Clearly if these scenarios are adopted by all the drugs companies, beating cancer will become a rich man’s sport. And it won’t be the fault of the NHS or the Government if we can’t afford the drugs in the UK. It will be due to sharp marketing practices, happy tennis-loving medical professionals, nurses moonlighting or profit margins that defy gravity. Oh, and an NHS that finds it impossible to set cost cutting incentives for GPs.

Meanwhile, Cancer Research UK is fuelling my fellow golfer’s fury and adding to the drug companies’ potential profits. Markham, their CEO said in this very magazine that they want to get more people on clinical trials than in any other country of the world. I don’t know about you, but if I got on a train and then someone told me it was heading over a cliff in twenty years time, I’m not sure that I’d be trying to make it go faster in the same direction!!?

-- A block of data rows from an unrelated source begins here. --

import Literature.NumberTheory.GaloisRepresentations.LocalEulerCharacteristicTrivial
import Literature.NumberTheory.GaloisRepresentations.LocalEulerCharacteristicDevissage
import Literature.NumberTheory.GaloisRepresentations.PPrimaryDevissage
import HarnessLib

/-!
# Tate's local Euler–Poincaré characteristic formula for modules with unipotent action over `K_v`

Topic `NumberTheory/GaloisRepresentations`; namespace `Literature.NumberTheory.GaloisRepresentations`.
Theorems only (no definition, no named fact; D-0026).  Sequel to `LocalEulerCharacteristicMu`,
`LocalEulerCharacteristicDevissage`, `LocalEulerCharacteristicTrivial`: the dévissage "aux modules
simples … isomorphes à `ℤ/pℤ`" (Serre, *Cohomologie galoisienne*, II §5.7, proof of Thm. 5, with
I §3.3) carried out for the tree's named fact `localEulerPoincareCharacteristic (v.adicCompletion K)`
(Milne *ADT* I Thm. 2.8) on the class of modules where every simple subquotient IS `ℤ/pℤ`:

* `localEulerPoincareCharacteristic_of_pGroup_quotient_adicCompletion` — **the formula
  `#M^Γ · #H²(K_v, M) · #(𝒪[K_v]/(#M)) = #H¹(K_v, M)` (with `H¹`, `H²` finite) holds for every finite
  discrete `p`-primary `Γ_{K_v}`-module `M` on which `Γ_{K_v}` acts through a finite `p`-group**
  (`N₀ ⊴ Γ_{K_v}` acting trivially, `Γ_{K_v}/N₀` a finite `p`-group): such an `M ≠ 0` has a fixed line
  `ℤ b₁ ≅ ℤ/pℤ` (`exists_ne_zero_forall_apply_eq`, `exists_line`), the formula holds for the line
  (`localEulerPoincareCharacteristic_trivial_prime_adicCompletion`) and for `M/ℤ b₁` by induction on
  `#M`, hence for `M` (`localEulerPoincare_of_isSES`);
* `localEulerPoincareCharacteristic_of_forall_apply_eq_adicCompletion` — in particular for every
  finite `p`-primary module with TRIVIAL `Γ_{K_v}`-action (e.g. `#Hom_cont(Γ_{K_v}, ℤ/p^k)` =
  `#H¹(K_v, ℤ/p^k) = p^k · #μ_{p^k}(K_v) · #(𝒪_v/p^k)`, the classical count of cyclic extensions).

## References
* J. S. Milne, *Arithmetic Duality Theorems*, 2nd ed. (2006), I Thm. 2.8. [MilneADT2006]
* J.-P. Serre, *Galois Cohomology* (1997), I §3.3, II §5.7 Thm. 5. [SerreGaloisCohomology1997]
-/

noncomputable section

open CategoryTheory Function
open Field IsNonarchimedeanLocalField ValuativeRel

universe u

namespace Literature.NumberTheory.GaloisRepresentations

open _root_.TopRep _root_.ContRepresentation _root_.ContinuousCohomology DiscreteGaloisModule
open NumberField IsDedekindDomain

section Unipotent

variable (K : Type u) [Field K] [NumberField K] (v : HeightOneSpectrum (𝓞 K))

/-- **Tate's local Euler–Poincaré characteristic formula over `K_v` for `p`-primary modules with
action through a finite `p`-group** (Milne I Thm. 2.8 on this class; Serre II §5.7, dévissage to
`ℤ/pℤ`): if `N₀ ⊴ Γ_{K_v}` acts trivially on the finite discrete `p`-primary module `M` and
`Γ_{K_v}/N₀` is a finite `p`-group, then `H¹(K_v, M)`, `H²(K_v, M)` are finite and
`#M^Γ · #H²(K_v, M) · #(𝒪[K_v]/(#M)) = #H¹(K_v, M)`.  Induction on `#M` through a fixed line
`ℤ/pℤ ⊆ M` (`exists_ne_zero_forall_apply_eq`, `exists_line`, `isSES_subtype_mkQ`), the line case
(`localEulerPoincareCharacteristic_trivial_prime_adicCompletion`) and the dévissage step
(`localEulerPoincare_of_isSES`). [cite: MilneADT2006, Ch. I §2, Thm. 2.8 (p. 31)]
[cite: SerreGaloisCohomology1997, II §5.7 Thm. 5 (proof) and I §3.3] -/
theorem localEulerPoincareCharacteristic_of_pGroup_quotient_adicCompletion {p : ℕ} [hp : Fact p.Prime]
    (N₀ : Subgroup (absoluteGaloisGroup (v.adicCompletion K))) [N₀.Normal]
    [Finite (absoluteGaloisGroup (v.adicCompletion K) ⧸ N₀)]
    (hQ : IsPGroup p (absoluteGaloisGroup (v.adicCompletion K) ⧸ N₀))
    (M : Type u) [AddCommGroup M] [TopologicalSpace M] [DiscreteTopology M] [Finite M]
    (ρ : ContinuousRep (absoluteGaloisGroup (v.adicCompletion K)) ℤ M) (hM : IsPrimaryTorsion p M)
    (hN₀ : ∀ g ∈ N₀, ∀ m : M, ρ g m = m) :
    Finite (continuousCohomology 1 ρ.toTopRep) ∧ Finite (continuousCohomology 2 ρ.toTopRep) ∧
      Nat.card ρ.toTopRep.ρ.invariants * Nat.card (continuousCohomology 2 ρ.toTopRep) *
          Nat.card (𝒪[v.adicCompletion K] ⧸
            Ideal.span {((Nat.card M : ℕ) : 𝒪[v.adicCompletion K])}) =
        Nat.card (continuousCohomology 1 ρ.toTopRep) := by
  classical
  haveI : CharZero (v.adicCompletion K) :=
    charZero_of_injective_algebraMap (algebraMap K _).injective
  suffices key : ∀ (n : ℕ) (B : Type u) [AddCommGroup B] [TopologicalSpace B] [DiscreteTopology B]
      [Finite B] (τ : ContinuousRep (absoluteGaloisGroup (v.adicCompletion K)) ℤ B),
      IsPrimaryTorsion p B → (∀ g ∈ N₀, ∀ b : B, τ g b = b) → Nat.card B = n →
      Finite (continuousCohomology 1 τ.toTopRep) ∧ Finite (continuousCohomology 2 τ.toTopRep) ∧
        Nat.card τ.toTopRep.ρ.invariants * Nat.card (continuousCohomology 2 τ.toTopRep) *
            Nat.card (𝒪[v.adicCompletion K] ⧸
              Ideal.span {((Nat.card B : ℕ) : 𝒪[v.adicCompletion K])}) =
          Nat.card (continuousCohomology 1 τ.toTopRep) from key _ M ρ hM hN₀ rfl
  intro n
  induction n using Nat.strong_induction_on with
  | _ n ih =>
    intro B _ _ _ _ τ hB hN₀ hn
    by_cases hsub : Subsingleton B
    · -- the zero module: all counts are `1`
      haveI h1 : Subsingleton (continuousCohomology 1 τ.toTopRep) :=
        subsingleton_continuousCohomology_of_subsingleton τ.toTopRep 0
      haveI h2 : Subsingleton (continuousCohomology 2 τ.toTopRep) :=
        subsingleton_continuousCohomology_of_subsingleton τ.toTopRep 1
      have hB1 : Nat.card B = 1 := Nat.card_of_subsingleton (0 : B)
      have hI : Ideal.span {((Nat.card B : ℕ) : 𝒪[v.adicCompletion K])} = ⊤ := by
        rw [hB1, Nat.cast_one, Ideal.span_singleton_one]
      haveI : Subsingleton (𝒪[v.adicCompletion K] ⧸
          Ideal.span {((Nat.card B : ℕ) : 𝒪[v.adicCompletion K])}) := by
        rw [hI]
        exact Ideal.Quotient.subsingleton_iff.mpr rfl
      refine ⟨Finite.of_subsingleton, Finite.of_subsingleton, ?_⟩
      rw [Nat.card_of_subsingleton (0 : τ.toTopRep.ρ.invariants),
        Nat.card_of_subsingleton (0 : continuousCohomology 2 τ.toTopRep),
        Nat.card_of_subsingleton (0 : continuousCohomology 1 τ.toTopRep),
        Nat.card_of_subsingleton (0 : 𝒪[v.adicCompletion K] ⧸
          Ideal.span {((Nat.card B : ℕ) : 𝒪[v.adicCompletion K])})]
    · haveI : Nontrivial B := not_subsingleton_iff_nontrivial.1 hsub
      obtain ⟨b, hb0, hbfix⟩ := exists_ne_zero_forall_apply_eq N₀ hQ τ hB hN₀
      obtain ⟨b₁, hb₁0, hpb₁, hb₁fix⟩ := exists_line τ hB b hb0 hbfix
      let W₁ : Submodule ℤ B := Submodule.span ℤ {b₁}
      have hW₁ : ∀ g, W₁ ≤ W₁.comap (τ g) := span_singleton_le_comap τ b₁ hb₁fix
      have hSES := isSES_subtype_mkQ τ W₁ hW₁
      have hcardW : Nat.card W₁ = p := natCard_span_singleton b₁ hb₁0 hpb₁
      haveI : Finite W₁ := Nat.finite_of_card_ne_zero (by rw [hcardW]; exact hp.out.ne_zero)
      -- the line `ℤ b₁ ≅ ℤ/pℤ` (trivial action)
      have h₁ := localEulerPoincareCharacteristic_trivial_prime_adicCompletion K v
        (τ.subrepresentation W₁ hW₁) hcardW (subrepresentation_span_apply τ b₁ hb₁fix)
      -- the quotient, by induction
      haveI : Finite (B ⧸ W₁) := Finite.of_surjective _ (Submodule.Quotient.mk_surjective W₁)
      have hlt : Nat.card (B ⧸ W₁) < n := by
        have hmul : Nat.card B = Nat.card (B ⧸ W₁) * Nat.card W₁ :=
          AddSubgroup.card_eq_card_quotient_mul_card_addSubgroup W₁.toAddSubgroup
        rw [hn, hcardW] at hmul
        rw [hmul]
        exact (Nat.lt_mul_iff_one_lt_right Nat.card_pos).2 hp.out.one_lt
      have htriv : ∀ g ∈ N₀, ∀ x : B ⧸ W₁, τ.quotient W₁ hW₁ g x = x := fun g hg x => by
        induction x using Submodule.Quotient.induction_on with
        | _ m => rw [ContinuousRep.quotient_apply_mk, hN₀ g hg m]
      have h₃ := ih _ hlt (B ⧸ W₁) (τ.quotient W₁ hW₁) (hB.quotient W₁) htriv rfl
      exact localEulerPoincare_of_isSES (v.adicCompletion K) hSES hB h₁.2.2 h₃.2.2

/-- **Tate's local Euler–Poincaré characteristic formula over `K_v` for finite `p`-primary modules
with trivial action** (e.g. `M = ℤ/p^k`: `#H¹(K_v, ℤ/p^k) = #H⁰ · #H² · #(𝒪_v/p^k)`): the case
`N₀ = Γ_{K_v}` of `localEulerPoincareCharacteristic_of_pGroup_quotient_adicCompletion`.
[cite: MilneADT2006, Ch. I §2, Thm. 2.8 (p. 31)] [cite: SerreGaloisCohomology1997, II §5.7 Thm. 5] -/
theorem localEulerPoincareCharacteristic_of_forall_apply_eq_adicCompletion {p : ℕ} [Fact p.Prime]
    (M : Type u) [AddCommGroup M] [TopologicalSpace M] [DiscreteTopology M] [Finite M]
    (ρ : ContinuousRep (absoluteGaloisGroup (v.adicCompletion K)) ℤ M) (hM : IsPrimaryTorsion p M)
    (hρ : ∀ (g : absoluteGaloisGroup (v.adicCompletion K)) (m : M), ρ g m = m) :
    Finite (continuousCohomology 1 ρ.toTopRep) ∧ Finite (continuousCohomology 2 ρ.toTopRep) ∧
      Nat.card ρ.toTopRep.ρ.invariants * Nat.card (continuousCohomology 2 ρ.toTopRep) *
          Nat.card (𝒪[v.adicCompletion K] ⧸
            Ideal.span {((Nat.card M : ℕ) : 𝒪[v.adicCompletion K])}) =
        Nat.card (continuousCohomology 1 ρ.toTopRep) := by
  haveI : Subsingleton (absoluteGaloisGroup (v.adicCompletion K) ⧸
      (⊤ : Subgroup (absoluteGaloisGroup (v.adicCompletion K)))) :=
    QuotientGroup.subsingleton_quotient_top
  haveI : Finite (absoluteGaloisGroup (v.adicCompletion K) ⧸
      (⊤ : Subgroup (absoluteGaloisGroup (v.adicCompletion K)))) :=
    Finite.of_subsingleton
  have hQ : IsPGroup p (absoluteGaloisGroup (v.adicCompletion K) ⧸
      (⊤ : Subgroup (absoluteGaloisGroup (v.adicCompletion K)))) :=
    IsPGroup.of_card (n := 0) (by
      rw [pow_zero]
      exact Nat.card_of_subsingleton (1 : absoluteGaloisGroup (v.adicCompletion K) ⧸
        (⊤ : Subgroup (absoluteGaloisGroup (v.adicCompletion K)))))
  exact localEulerPoincareCharacteristic_of_pGroup_quotient_adicCompletion K v ⊤
    hQ M ρ hM (fun g _ m => hρ g m)

end Unipotent

end Literature.NumberTheory.GaloisRepresentations

end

Open quotesIsn’t the issue then to stop this myopic focus on expensive drugs?Close quotes

 

So doom and gloom for the NHS and for mere mortals like you and me. If we can’t persuade these companies to be slightly more "conservative" or "frugal" with their marketing budgets, isn’t the issue then to think "outside the box"??... to stop this myopic focus on expensive drugs?

 

Why cannot we fund non-drug research?

The problem is that there appears to be no money available to fund non-drug research. (Professor Pilkington’s team at Portsmouth cannot get any funding to test out six natural products on brain tumours, when all have shown serious promise against a backcloth of failed drugs). Doesn’t the government have to step in - NOW???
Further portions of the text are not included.